GPU Setup
OpenTranscribe delivers dramatic performance improvements with NVIDIA GPU acceleration. This guide covers GPU setup, configuration, and optimization for transcription workloads.
Performance Impact
GPU vs CPU Transcription Speed:
| Hardware | Speed | 1-Hour File | 3-Hour Meeting |
|---|---|---|---|
| CPU Only | 0.5-1x realtime | ~60-120 min | ~3-6 hours |
| NVIDIA GPU | 70x realtime | ~50 seconds | ~2.5 minutes |
With GPU acceleration, OpenTranscribe processes audio/video 70 times faster than realtime. A 3-hour meeting transcribes in just 2.5 minutes!
Prerequisites
Supported GPUs
OpenTranscribe supports NVIDIA GPUs with CUDA capability:
Consumer GPUs:
- RTX 30 Series: 3060 (12GB), 3070 (8GB), 3080 (10-12GB), 3090 (24GB)
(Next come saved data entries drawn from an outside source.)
import Literature.MathematicalPhysics.QuantumFieldTheory.Balaban1983to89.B8Prop6CubeMemberNormsFlatGamma
import Literature.MathematicalPhysics.QuantumFieldTheory.Balaban1983to89.B8Prop6DentedCubeMemberNormsGamma

/-!
# `Balaban1983to89.B8Prop6DentedCubeMemberNormsFlatGamma` — [Balaban1985RegularSpaces] PROPOSITION 3 (p. 87) ∕ PROPOSITION 6 (1.136) ∕ [Balaban1985Variational] (152) AT THE DENTED
# CUBE MEMBER, BACKGROUND `1`: THE NORM MEMBERS FROM THE FOUR-LINE FLAT γ SOCKET (background `1` only) — EDITION γ, dented twin of `B8Prop6CubeMemberNormsFlatGamma`
# ((d3) MAP item (6), flat half)

statement-level skeleton of published theorems with citation tags; proofs where landed; nothing here is a claim about the
Yang–Mills mass gap

`[Balaban1985RegularSpaces]` ("B8" = [6], CMP **99** (1985) 75–102) Prop. 3 p. 87, Prop. 6 (1.136) p. 99, (1.29) p. 81, (1.31) p. 82, (1.40)–(1.42) p. 83, (1.58)–(1.61) p. 86, (1.133) p. 99;
`[Balaban1985Variational]` ("[15]", CMP **102** (1985) 277–309) (148)–(152) p. 301; [B6] = `[Balaban1984PropagatorsII]` (2.3) p. 224.  PDF held:
`paper:balaban1985-cmp99-regular-spaces-gauge-fixing`, `paper:balaban1985-cmp102-variational-background`.

CITATION HEADER (lean-in-tree rule).  Cell `pub-ymgap` (HUMAN RULING D-0062, Track A), DAG node N05 = [B8], seat `pub-ymgap-dag-n05-e` (g31; row s3b, the (β) road; dag-n05-c standing GO
on dented twins I.42366).  WHY THIS FILE.  Fγ3 `B8Prop6CubeMemberNormsFlatGamma` (this seat g10) is the pure flat line's norms engine: the (1.136)₂–₄ members at a cube from the
four-line γ socket QUANTIFIED OVER THE CONFIGURATIONS `W` AT BACKGROUND `1` ONLY (the shape the scalar (1.59) clauses serve).  THIS FILE is its dented twin at `{Ω′_j}` (NODE 00's
`CubeB8D`, p655171): statement with `cubeFam false ↦ c.sq`, `cubeLamS ↦ c.lamST` (`c.lamS` at the top), `cubeLamBP' ↦ c.lamBPT`, `(a, M, ρ, k) ↦ c`'s fields; proof = the pure
file's byte-for-byte with (1.42)₂ from `c137_dentedMember_γ`, the box law `lamBPT_hbox_pred`, the datum `thm4_hypotheses_one_cutFixed_dented_γ`, the level-0 layer through
`Λ₀ ⊆ Λ′₀` (`cubeLam_subset_lamS`) and the collar by `norm_cutFixed_sub_one_le` at `c.tcube_sub`.

WHAT THIS MODULE PROVES (kernel, 0 sorry; `c : Node00.CubeB8D d L K Ω`; `𝔸` a non-trivial C⋆-algebra): ★★ `norms136_dentedMember_flat_γ_d4`.
HONEST SCOPE ∕ A6.  CONDITIONAL on the displayed flat socket at the dented member; `≤` for print's `<`; `ℤᵈ` carriers; nothing of [6]∕[15] asserted beyond the generic engines.
Count-neutral; N05 ∕ N07 NOT discharged; one finite `𝕋⁴` programme at fixed `ε`, Bałaban as printed; nothing continuum ∕ ℝ⁴ ∕ OS ∕ mass-gap ∕ Clay.  No `sorry`, no `def`, no
`instance`, no `notation`.  Unit `pub-ymgap-dag-n05-e` (g31), 2026-08-28.
-/

noncomputable section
- RTX 40 Series: 4060 Ti (16GB), 4070 (12GB), 4080 (16GB), 4090 (24GB)
- GTX 16 Series: 1660 (6GB), 1660 Ti (6GB) - Limited performance
Professional GPUs:
- RTX A Series: A2000 (6GB), A4000 (16GB), A5000 (24GB), A6000 (48GB)
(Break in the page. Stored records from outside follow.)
import Literature.Analysis.FluidPDE.FiniteFourierModeEulerKeyB
import Literature.Analysis.FluidPDE.FiniteFourierModeEulerPlanar
import Literature.Analysis.FluidPDE.FiniteFourierModeEulerVertices
import Literature.Analysis.FluidPDE.FiniteFourierModeEulerTime
import Literature.Analysis.FluidPDE.FiniteFourierModeEulerODE

/-!
# Kishimoto–Yoneda 2022, Theorem 1.4 (weakened form): the proof

The discharge `KishimotoYoneda2022_finiteMode_rigidity_holds` of the named fact of
`FiniteFourierModeEuler` (N. Kishimoto, T. Yoneda, J. Math. Fluid Mech. 24 (2022) 74 =
arXiv:2110.08039, Thm. 1.4), assembled from the support files `FiniteFourierModeEuler*`:

1. a generic time interval `(c,d) ⊆ I` on which every mode is identically zero or never zero
   (`exists_generic_Ioo`, replacing the real-analyticity argument (1.6)), and the restricted
   solution with support `S₀` (`restrict`);
2. if `S₀` spans `ℝ³` (§4, Thm. 4.1): at each time the farthest vertex is Beltrami
   (`exists_isBV_farthest`, Props. 4.4 (iv)/4.7 via Lemmas 4.5, 4.6 and Gauss–Bonnet), hence all
   modes are Beltrami with one eigenvalue (`forall_isBV`, Props. 4.4, 4.8), hence no pair interacts
   and the solution is stationary on `(c,d)`;
3. if `S₀` lies in a plane (§3, Prop. 3.1): on a finer generic interval the planar theorem
   `planar_stationary` gives stationarity;
4. local stationarity propagates to `I` by uniqueness for the ODE (1.3)
   (`stationary_of_stationary_on_Ioo`), so `S₀ = S`, and the dichotomy "`S` planar, or `S` on a
   sphere and `u` Beltrami" follows (`IsBV.sq_eq`).

## References

* [KishimotoYoneda2022] N. Kishimoto, T. Yoneda, J. Math. Fluid Mech. 24 (2022) 74 =
  arXiv:2110.08039, Thm. 1.4, §3 Prop. 3.1, §4 Thm. 4.1 and Props. 4.4–4.8.
-/

noncomputable section

open Matrix Finset Complex

namespace Literature.Analysis.FluidPDE

namespace KY

open scoped Classical

/-- A finite set of vectors all of whose triples are coplanar with the origin lies in a plane
through the origin. [folklore] -/
theorem exists_normal_of_not_spanning {T : Finset (Fin 3 → ℝ)} (h0 : (0 : Fin 3 → ℝ) ∉ T)
    (h : ¬ ∃ a ∈ T, ∃ b ∈ T, ∃ c ∈ T, a ⬝ᵥ (b ⨯₃ c) ≠ 0) :
    ∃ e : Fin 3 → ℝ, e ≠ 0 ∧ ∀ n ∈ T, e ⬝ᵥ n = 0 := by
  push Not at h
  by_cases hT : ∃ a ∈ T, ∃ b ∈ T, a ⨯₃ b ≠ 0
  · obtain ⟨a, ha, b, hb, hab⟩ := hT
    refine ⟨a ⨯₃ b, hab, fun n hn => ?_⟩
    rw [dotProduct_comm]; exact h n hn a ha b hb
  · push Not at hT
    by_cases hne : T.Nonempty
    · obtain ⟨a, ha⟩ := hne
      have ha0 : a ≠ 0 := fun h0' => h0 (h0' ▸ ha)
      -- a vector `v` with `a × v ≠ 0`
      obtain ⟨v, hv⟩ : ∃ v : Fin 3 → ℝ, a ⨯₃ v ≠ 0 := by
        by_contra hno
        push Not at hno
        have h1 := hno ![1, 0, 0]
        have h2 := hno ![0, 1, 0]
        simp only [cross_apply, Matrix.cons_val_zero, Matrix.cons_val_one, Matrix.head_cons,
          Matrix.cons_val_two, Matrix.tail_cons, mul_one, mul_zero, sub_zero, zero_sub,
          Matrix.cons_eq_zero_iff, neg_eq_zero, Matrix.zero_empty, and_true, true_and] at h1 h2
        apply ha0; ext i; fin_cases i
        · exact h2.2
        · exact h1.2
        · exact h1.1
      refine ⟨a ⨯₃ v, hv, fun n hn => ?_⟩
      have := eq_smul_of_cross_eq_zero ha0 (u := n) (by rw [← cross_anticomm, hT a ha n hn, neg_zero])
      rw [this, dotProduct_smul, dotProduct_comm (a ⨯₃ v) a, dot_self_cross, smul_zero]
    · refine ⟨![1, 0, 0], by simp, fun n hn => absurd ⟨n, hn⟩ hne⟩

end KY

open KY

/-- **Kishimoto–Yoneda 2022, Theorem 1.4 (weakened form).** See `FiniteFourierModeEuler` for the
statement and this file's docstring for the architecture of the proof.
[cite: KishimotoYoneda2022, Thm. 1.4 (with §3 Prop. 3.1 and §4 Thm. 4.1, Props. 4.4–4.8)] -/
theorem KishimotoYoneda2022_finiteMode_rigidity_holds : KishimotoYoneda2022_finiteMode_rigidity := by
  intro I S u hS
  -- Step 1: a generic interval and the restricted solution
  obtain ⟨c, d, hcd, hsub, hgen, -⟩ := hS.exists_generic_Ioo (κ := Unit) (E := Fin 3 → ℂ) ∅ (fun _ z => z)
    (fun _ h => absurd h (Finset.notMem_empty _))
  set t₀ : ℝ := (c + d) / 2 with ht₀def
  have ht₀ : t₀ ∈ Set.Ioo c d := ⟨by rw [ht₀def]; linarith, by rw [ht₀def]; linarith⟩
  obtain ⟨hS₀, hnz, hz⟩ := hS.restrict hcd hsub hgen ht₀
  set S₀ := S.filter fun n => u n t₀ ≠ 0 with hS₀def
  set u₀ : (Fin 3 → ℝ) → ℝ → (Fin 3 → ℂ) := fun n t => if n ∈ S₀ then u n t else 0 with hu₀def
  have hu₀_mem : ∀ n ∈ S₀, ∀ t, u₀ n t = u n t := fun n hn t => by simp only [hu₀def, if_pos hn]
  have hgen₀ : ∀ n ∈ S₀, ∀ t ∈ Set.Ioo c d, u₀ n t ≠ 0 := fun n hn t ht => by
    rw [hu₀_mem n hn t]; exact hnz n hn t ht
  -- local stationarity of `u₀` gives global stationarity of `u`
  have hglob : (∀ n, ∀ c' d' : ℝ, c' < d' → Set.Ioo c' d' ⊆ Set.Ioo c d →
      (∀ n, ∀ t ∈ Set.Ioo c' d', ∀ s ∈ Set.Ioo c' d', u₀ n t = u₀ n s) →
      ∀ t ∈ I, ∀ s ∈ I, u n t = u n s) := by
    intro n c' d' hcd' hsub' hconst t ht s hs
    apply hS.stationary_of_stationary_on_Ioo hcd' (hsub'.trans hsub) _ n ht hs
    intro k a ha b hb
    by_cases hk : k ∈ S₀
    · rw [← hu₀_mem k hk a, ← hu₀_mem k hk b]; exact hconst k a ha b hb
    · by_cases hkS : k ∈ S
      · rw [hz k hkS hk a (hsub' ha), hz k hkS hk b (hsub' hb)]
      · rw [hS.eq_zero_of_notMem k hkS, hS.eq_zero_of_notMem k hkS]
  -- from global stationarity: `S₀ = S`
  have hS₀S : (∀ n, ∀ t ∈ I, ∀ s ∈ I, u n t = u n s) → ∀ n ∈ S, n ∈ S₀ := by
    intro hstat n hn
    obtain ⟨t, ht, hne⟩ := hS.exists_ne_zero n hn
    refine Finset.mem_filter.2 ⟨hn, ?_⟩
    rwa [hstat n t ht t₀ (hsub ht₀)] at hne
  by_cases hspan : ∃ a ∈ S₀, ∃ b ∈ S₀, ∃ c ∈ S₀, a ⬝ᵥ (b ⨯₃ c) ≠ 0
  · -- Step 2: the three-dimensional case (§4)
    have hne : S₀.Nonempty := by obtain ⟨a, ha, -⟩ := hspan; exact ⟨a, ha⟩
    obtain ⟨n₁, hn₁, hR⟩ := S₀.exists_max_image (fun s => s ⬝ᵥ s) hne
    have hBV : ∀ t ∈ Set.Ioo c d, ∃ μ : ℝ, ∀ s ∈ S₀, IsBV μ s (u₀ s t) := by
      intro t ht
      have hspan' := hspan
      obtain ⟨a, ha, b, hb, c', hc', habc⟩ := hspan'
      obtain ⟨μ, hμ⟩ := hS₀.exists_isBV_farthest ht (fun n hn => hgen₀ n hn t ht) hspan hn₁ hR
      exact ⟨μ, hS₀.forall_isBV ht (fun n hn => hgen₀ n hn t ht) ha hb hc' habc hn₁ hR hμ⟩
    have hstat₀ : ∀ n, ∀ t ∈ Set.Ioo c d, ∀ s ∈ Set.Ioo c d, u₀ n t = u₀ n s := by
      intro n t ht s hs
      apply hS₀.stationary_of_nonInteracting _ n ht hs
      intro r hr a ha b hb _ _
      obtain ⟨μ, hμ⟩ := hBV r hr
      exact (hμ a ha).nonInteracting (hμ b hb) (hS₀.ne_zero_of_mem ha) (hS₀.ne_zero_of_mem hb)
    have hstat : ∀ n, ∀ t ∈ I, ∀ s ∈ I, u n t = u n s := fun n => hglob n c d hcd subset_rfl hstat₀
    refine ⟨hstat, Or.inr ?_⟩
    obtain ⟨μ, hμ⟩ := hBV t₀ ht₀
    have hall : ∀ n ∈ S, IsBV μ n (u n t₀) := by
      intro n hn
      have hn₀ := hS₀S hstat n hn
      rw [← hu₀_mem n hn₀ t₀]; exact hμ n hn₀
    constructor
    · refine ⟨μ ^ 2, fun n hn => ?_⟩
      rw [(hall n hn).sq_eq (hS.ne_zero_of_mem hn)]
      unfold dotProduct
      refine Finset.sum_congr rfl fun i _ => ?_; ring
    · obtain ⟨n, hn⟩ : S.Nonempty := ⟨n₁, (Finset.mem_filter.1 hn₁).1⟩
      refine ⟨μ, (hall n hn).mu_ne_zero (hS.ne_zero_of_mem hn), fun n hn t ht => ?_⟩
      rw [hstat n t ht t₀ (hsub ht₀)]
      exact (hall n hn).2.2
  · -- Step 3: the planar case (§3)
    obtain ⟨e, he, hplane⟩ := exists_normal_of_not_spanning hS₀.zero_notMem hspan
    -- a finer generic interval for the horizontal coefficients
    obtain ⟨c', d', hcd', hsub', hgen', hgenh⟩ := hS₀.exists_generic_Ioo (κ := Fin 3 → ℝ) (E := ℂ) S₀
      (fun k z => dot (cplx (e ⨯₃ k)) z) (fun k _ => by unfold dot; fun_prop)
    set t₁ : ℝ := (c' + d') / 2 with ht₁def
    have ht₁ : t₁ ∈ Set.Ioo c' d' := ⟨by rw [ht₁def]; linarith, by rw [ht₁def]; linarith⟩
    obtain ⟨hS₁, hnz₁, hz₁⟩ := hS₀.restrict hcd' hsub' hgen' ht₁
    -- the support does not change
    have hS₁eq : ∀ n, n ∈ S₀.filter (fun n => u₀ n t₁ ≠ 0) ↔ n ∈ S₀ := by
      intro n
      rw [Finset.mem_filter]
      exact ⟨fun h => h.1, fun h => ⟨h, hgen₀ n h t₁ (hsub' ht₁)⟩⟩
    have hstat₁ := hS₁.planar_stationary (e := e)
      (fun n hn t ht => hnz₁ n hn t ht |> fun h => by simp only [if_pos hn]; exact h) he
      (fun n hn => hplane n ((hS₁eq n).1 hn))
      (by
        intro n hn
        have hn₀ : n ∈ S₀ := (hS₁eq n).1 hn
        have hk : dot (cplx (e ⨯₃ n)) (cplx (e ⨯₃ n)) ≠ 0 :=
          dot_cplx_self_ne_zero (cross_normal_ne_zero he (hS₀.ne_zero_of_mem hn₀) (hplane n hn₀))
        rcases hgenh (n, n) (Finset.mem_product.2 ⟨hn₀, hn₀⟩) with h | h
        · left; intro t ht
          unfold hcoef; simp only [if_pos hn]; rw [h t ht, zero_div]
        · right; intro t ht
          unfold hcoef; simp only [if_pos hn]; exact div_ne_zero (h t ht) hk)
    -- `u₀` is stationary on `(c', d')`
    have hstat₀ : ∀ n, ∀ t ∈ Set.Ioo c' d', ∀ s ∈ Set.Ioo c' d', u₀ n t = u₀ n s := by
      intro n t ht s hs
      by_cases hn : n ∈ S₀.filter (fun n => u₀ n t₁ ≠ 0)
      · have := hstat₁ n t ht s hs
        simp only [if_pos hn] at this
        exact this
      · by_cases hn₀ : n ∈ S₀
        · exact absurd ((hS₁eq n).2 hn₀) hn
        · simp only [hu₀def, if_neg hn₀]
    have hstat : ∀ n, ∀ t ∈ I, ∀ s ∈ I, u n t = u n s := fun n => hglob n c' d' hcd' hsub' hstat₀
    refine ⟨hstat, Or.inl ⟨e, he, fun n hn => ?_⟩⟩
    have := hplane n (hS₀S hstat n hn)
    unfold dotProduct at this
    exact this

end Literature.Analysis.FluidPDE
- Tesla Series: T4 (16GB), P40 (24GB)
- Data Center: V100 (16-32GB), A100 (40-80GB), H100 (80GB)
Minimum VRAM: 6GB (transcription only), 8GB (with speaker diarization)
NVIDIA GPUs are not supported on macOS (Apple deprecated CUDA support). macOS users will use CPU-only mode or Apple Silicon optimizations (experimental).
Software Requirements
- NVIDIA Driver: 525.60.13 or newer
- CUDA Toolkit: 11.8 or newer (12.x recommended)
- Docker: 24.0+ with NVIDIA Container Toolkit
- Operating System: Linux (best), Windows with WSL2
Linux Installation
Step 1: Install NVIDIA Drivers
Ubuntu/Debian:
# Add NVIDIA driver PPA
sudo add-apt-repository ppa:graphics-drivers/ppa
sudo apt update
# Install recommended driver
sudo ubuntu-drivers autoinstall
# Or install specific version
sudo apt install nvidia-driver-535
# Reboot required
sudo reboot
RHEL/CentOS/Fedora:
# Enable NVIDIA repository
sudo dnf config-manager --add-repo https://developer.download.nvidia.com/compute/cuda/repos/rhel8/x86_64/cuda-rhel8.repo
# Install driver
sudo dnf install nvidia-driver nvidia-driver-cuda
# Reboot required
sudo reboot
Verify driver installation:
nvidia-smi
Expected output:
+-----------------------------------------------------------------------------+
| NVIDIA-SMI 535.129.03 Driver Version: 535.129.03 CUDA Version: 12.2 |
|-------------------------------+----------------------+----------------------+
| GPU Name Persistence-M| Bus-Id Disp.A | Volatile Uncorr. ECC |
| Fan Temp Perf Pwr:Usage/Cap| Memory-Usage | GPU-Util Compute M. |
|===============================+======================+======================|
| 0 NVIDIA RTX 3080 Off | 00000000:01:00.0 On | N/A |
| 30% 45C P8 25W / 320W | 512MiB / 12288MiB | 0% Default |
+-------------------------------+----------------------+----------------------+
Step 2: Install NVIDIA Container Toolkit
Ubuntu/Debian:
# Add NVIDIA Docker repository
distribution=$(. /etc/os-release;echo $ID$VERSION_ID)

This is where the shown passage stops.